Clarke's team produced "official" reports of incidents that were handed out to correspondents gathering each day in Dublin Castle. In this way, the British tried to dominate the reporting of the war in Ireland.

Whatever about then, British propaganda on the Tan War has become part of the "historical narrative" today, said Murphy.

Damage limitation

A good example is British 'damage limitation' after Dublin's Bloody Sunday, on 21 November 1921. Michael Collins had ordered the assassination of British Intelligence agents that morning. Later that afternoon, British troops mowed down 12 members of the public and GAA player Seán Hogan in Croke Park.

Clarke concocted a report suggesting that those shot by Collins were mainly involved in 'legal' work. Murphy described how the lie was constructed and disseminated. Murphy said that Roy Foster's reference in Modern Ireland to "unarmed British officers" being killed "on suspicion of their being Intelligence operatives" was Clark's version of events. Even the official British Record of the Rebellion stated: "The murder of 21 November temporarily paralysed the Special Branch. Several of its most efficient members were murdered." Roy Foster preferred British spin over British fact.

Killing Kilmichael

Murphy also discussed a controversy that has been simmering for six years, since the publication of Peter Hart's The IRA and its Enemies (Winner of the 1998 Ewart Biggs prize). Hart published 'evidence' that Tom Barry 'lied' about the Kilmichael Ambush. Hart also alleged that Protestants were shot because of their religion in Dunmanway in April 1922. In his new history of Ireland Diarmaid Ferriter regurgitated both the Kilmichael and the Dunmanway allegations.

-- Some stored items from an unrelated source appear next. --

import Mathlib
import Summits.CriticalPhenomena.CardyFormulaZ2.Theorems.CardySelfRefinementDefs
import Summits.CriticalPhenomena.CardyFormulaZ2.Theorems.CardySelfRefinementRussoDriftModel
import Summits.CriticalPhenomena.CardyFormulaZ2.Theorems.CardySelfRefinementTrivialSectorRateStubFourArmAboveOneCircuitBitsHarris
import Literature.Probability.Percolation.CrossingClusterBlockEstimate
import Literature.Probability.Percolation.FourArmGarbanHolds
import Literature.Probability.Percolation.SelfRefinementMeasure
import HarnessLib

/-!
# Helper (M4a), part 3, of stub `stub_fourArmAboveOne`, line `far-field-is-a-quarter-turn`
(crux `TrivialSectorRate`, stmt-CriticalPhenomena-10266): the separation-free BLOCK ESTIMATE
`E[Z w_j] ≥ M_k(four arms)` for the dependent model `M_k`

Component (B.2)+(B.4) of the Garban scheme data `hS` of the percolation-free reduction
`fourArmAboveOneAlong_of_garbanScheme` (file `…StubFourArmAboveOneReduction.lean`), for the
self-refinement law `M_k(ρ,c₀)`: with `Z = numCrossingClusters · N R` (van den Berg–Nolin's number
of open clusters of `B(R)` joining `B(N)` to `‖·‖_∞ = R`), a centre `j`, the hole `j + B(h)` inside
the circuit annulus `j + A_{a',b'}` (`h + 2 ≤ a' ≤ b'`, `j + B(b'+1) ⊆ B(N)`, `b' + 2 + |j i| ≤ R`),
the block `j + B(b'+1)` ALIGNED with `kℤ²` (`k ∣ j i ± (b'+1)`), and the re-weighted circuit bit
`w = 1_Δ/pΔ − 1_O/pO` (`O`, `Δ` the open / closed-dual circuit events of the annulus, of positive
`M_k`-probabilities `pO`, `pΔ`):

`M_k(ρ,c₀)(fourArmTwoClustersAt j h n) ≤ ∫ Z w dM_k(ρ,c₀)`  (`n ≥ R + |j i|`)

(`M_real_fourArmTwoClustersAt_le_integral_mul_weight`, registered helper).  The proof is the tree's
`le_integral_mul_circuitWeight` (`CrossingClusterBlockEstimate.lean`) run for `M_k`: the
deterministic facts (on `O` and on `Δ` the hole is not pivotal for `Z`; on the four-arm event
opening the hole merges two crossing clusters; `Z` is antitone in the edges of `B(N)`) hold on
lattice configurations, which carry `M_k` (`selfRefinementMeasure_ae_subset_edgeSet`), and the two
Harris steps `E[Z 1_O] = E[Z⁺ 1_O] ≤ pO E[Z⁺]`, `E[Z 1_Δ] = E[Z⁻ 1_Δ] ≥ pΔ E[Z⁻]` are Harris
inside the ALIGNED block given the outside for `M_k` (`M_integral_mul_indicator_le_of_aligned`,
`M_real_mul_integral_le_of_aligned`, file `…StubFourArmAboveOneCircuitBitsHarris.lean`).  Also the
mean-zero property of `w` under `M_k` (`M_integral_circuitWeight_obs`).

What remains of the separation input `hsep` of `hS` after this file: (B.5) `E[Z w] = E[Z w ; hole
pivotal]` and (B.7) "pivotal blocks are examined by an explorer whose examined blocks carry two arms"
with the explorer's revealment/orthogonality identities, for `M_k` on the coin space.

References: O. Schramm, S. Smirnov (app. C. Garban), Ann. Probab. 39 (2011), App. B, proof of
Lemma B.1, (B.2)–(B.5); J. van den Berg, P. Nolin, Progr. Probab. 77 (2020), §5.2.

Target file:
`Summits/CriticalPhenomena/CardyFormulaZ2/Theorems/CardySelfRefinementTrivialSectorRateStubFourArmAboveOneCircuitBits.lean`.
-/

noncomputable section

namespace Summit.CriticalPhenomena.CardyFormulaZ2.Theorems.CardySelfRefinement.FarField

open Set MeasureTheory ProbabilityTheory
open Literature.Probability.LatticeModels Literature.Probability.Percolation
open Literature.Probability.Percolation.QuadCrossing
open Summit.CriticalPhenomena.CardyFormulaZ2.Theses.CardySelfRefinement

Hart's allegations were promoted by Eoghan Harris, Kevin Myers (who Hart thanks in his book), and anyone dimwitted or predisposed enough to take Hart's work seriously.

Hart discredited

The publication of Meda Ryan's Tom Barry, IRA Freedom Fighter (Mercier 2003), saw Hart exposed. The media ignored her book, unlike Hart's.

Meda Ryan examined Hart's evidence in minute detail and found it wanting in several respects. She also exposed for the first time the role of a paramilitary group around the town of Bandon that engaged in collusion with the RIC and Auxiliaries, going out on raids to identify, torture and shoot suspected republicans. In a forerunner of the collusion seen in the North of Ireland, sectarian loyalists were left high and dry by British troops, who left informers' and spies' names behind after they evacuated Dunmanway Workhouse.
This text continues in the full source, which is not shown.